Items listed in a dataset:
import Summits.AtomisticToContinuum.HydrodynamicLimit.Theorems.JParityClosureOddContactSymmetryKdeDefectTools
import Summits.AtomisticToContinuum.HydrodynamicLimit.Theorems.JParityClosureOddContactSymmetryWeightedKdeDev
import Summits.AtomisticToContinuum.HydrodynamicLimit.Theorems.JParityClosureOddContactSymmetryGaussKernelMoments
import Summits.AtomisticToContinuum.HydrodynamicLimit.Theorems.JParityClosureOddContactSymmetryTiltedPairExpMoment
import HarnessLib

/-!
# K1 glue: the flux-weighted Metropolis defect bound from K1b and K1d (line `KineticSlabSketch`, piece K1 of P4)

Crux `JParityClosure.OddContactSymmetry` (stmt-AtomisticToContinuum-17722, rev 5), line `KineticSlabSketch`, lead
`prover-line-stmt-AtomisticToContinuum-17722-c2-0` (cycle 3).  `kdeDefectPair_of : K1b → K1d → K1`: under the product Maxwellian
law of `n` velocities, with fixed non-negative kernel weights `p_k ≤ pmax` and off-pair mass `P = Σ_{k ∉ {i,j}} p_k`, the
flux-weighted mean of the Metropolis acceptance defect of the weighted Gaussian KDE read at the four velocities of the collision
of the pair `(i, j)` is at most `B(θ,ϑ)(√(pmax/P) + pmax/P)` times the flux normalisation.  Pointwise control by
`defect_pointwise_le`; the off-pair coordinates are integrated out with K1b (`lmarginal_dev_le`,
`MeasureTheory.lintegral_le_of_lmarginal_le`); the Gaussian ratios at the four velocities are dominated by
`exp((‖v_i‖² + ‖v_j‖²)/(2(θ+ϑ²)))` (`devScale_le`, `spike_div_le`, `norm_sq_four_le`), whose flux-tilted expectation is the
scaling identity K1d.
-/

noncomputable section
---
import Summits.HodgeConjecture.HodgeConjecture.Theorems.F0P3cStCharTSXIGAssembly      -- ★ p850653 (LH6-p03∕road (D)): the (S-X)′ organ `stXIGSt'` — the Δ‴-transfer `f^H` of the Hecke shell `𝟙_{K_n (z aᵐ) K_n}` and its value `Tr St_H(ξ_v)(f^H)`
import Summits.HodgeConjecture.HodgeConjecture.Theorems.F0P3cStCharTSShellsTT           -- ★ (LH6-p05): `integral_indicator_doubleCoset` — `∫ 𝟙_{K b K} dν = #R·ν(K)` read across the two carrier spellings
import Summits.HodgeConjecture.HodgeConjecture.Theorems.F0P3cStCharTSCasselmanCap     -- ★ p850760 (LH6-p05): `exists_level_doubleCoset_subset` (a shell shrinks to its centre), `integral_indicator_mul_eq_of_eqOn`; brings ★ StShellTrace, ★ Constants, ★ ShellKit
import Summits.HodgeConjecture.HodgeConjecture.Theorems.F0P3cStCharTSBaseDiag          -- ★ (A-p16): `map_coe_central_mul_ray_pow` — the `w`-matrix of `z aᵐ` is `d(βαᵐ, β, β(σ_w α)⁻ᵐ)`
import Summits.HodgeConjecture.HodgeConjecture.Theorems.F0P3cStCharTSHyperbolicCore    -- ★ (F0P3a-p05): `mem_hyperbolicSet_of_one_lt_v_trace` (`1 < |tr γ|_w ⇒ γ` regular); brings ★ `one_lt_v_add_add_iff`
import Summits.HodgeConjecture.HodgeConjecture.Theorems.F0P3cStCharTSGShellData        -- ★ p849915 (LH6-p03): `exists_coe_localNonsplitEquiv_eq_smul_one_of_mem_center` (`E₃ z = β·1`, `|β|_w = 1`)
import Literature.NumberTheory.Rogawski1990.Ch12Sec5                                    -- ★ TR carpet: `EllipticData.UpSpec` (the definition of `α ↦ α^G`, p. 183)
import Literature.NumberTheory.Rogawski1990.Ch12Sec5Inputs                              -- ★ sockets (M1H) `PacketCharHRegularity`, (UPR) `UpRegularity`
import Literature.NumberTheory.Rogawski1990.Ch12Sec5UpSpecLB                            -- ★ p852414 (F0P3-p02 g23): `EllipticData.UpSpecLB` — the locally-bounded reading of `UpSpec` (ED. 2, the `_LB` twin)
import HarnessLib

What to do: For each line above that includes "HydrodynamicLimit", copy the line.

Answer for the task:
import Summits.AtomisticToContinuum.HydrodynamicLimit.Theorems.JParityClosureOddContactSymmetryKdeDefectTools
import Summits.AtomisticToContinuum.HydrodynamicLimit.Theorems.JParityClosureOddContactSymmetryWeightedKdeDev
import Summits.AtomisticToContinuum.HydrodynamicLimit.Theorems.JParityClosureOddContactSymmetryGaussKernelMoments
import Summits.AtomisticToContinuum.HydrodynamicLimit.Theorems.JParityClosureOddContactSymmetryTiltedPairExpMoment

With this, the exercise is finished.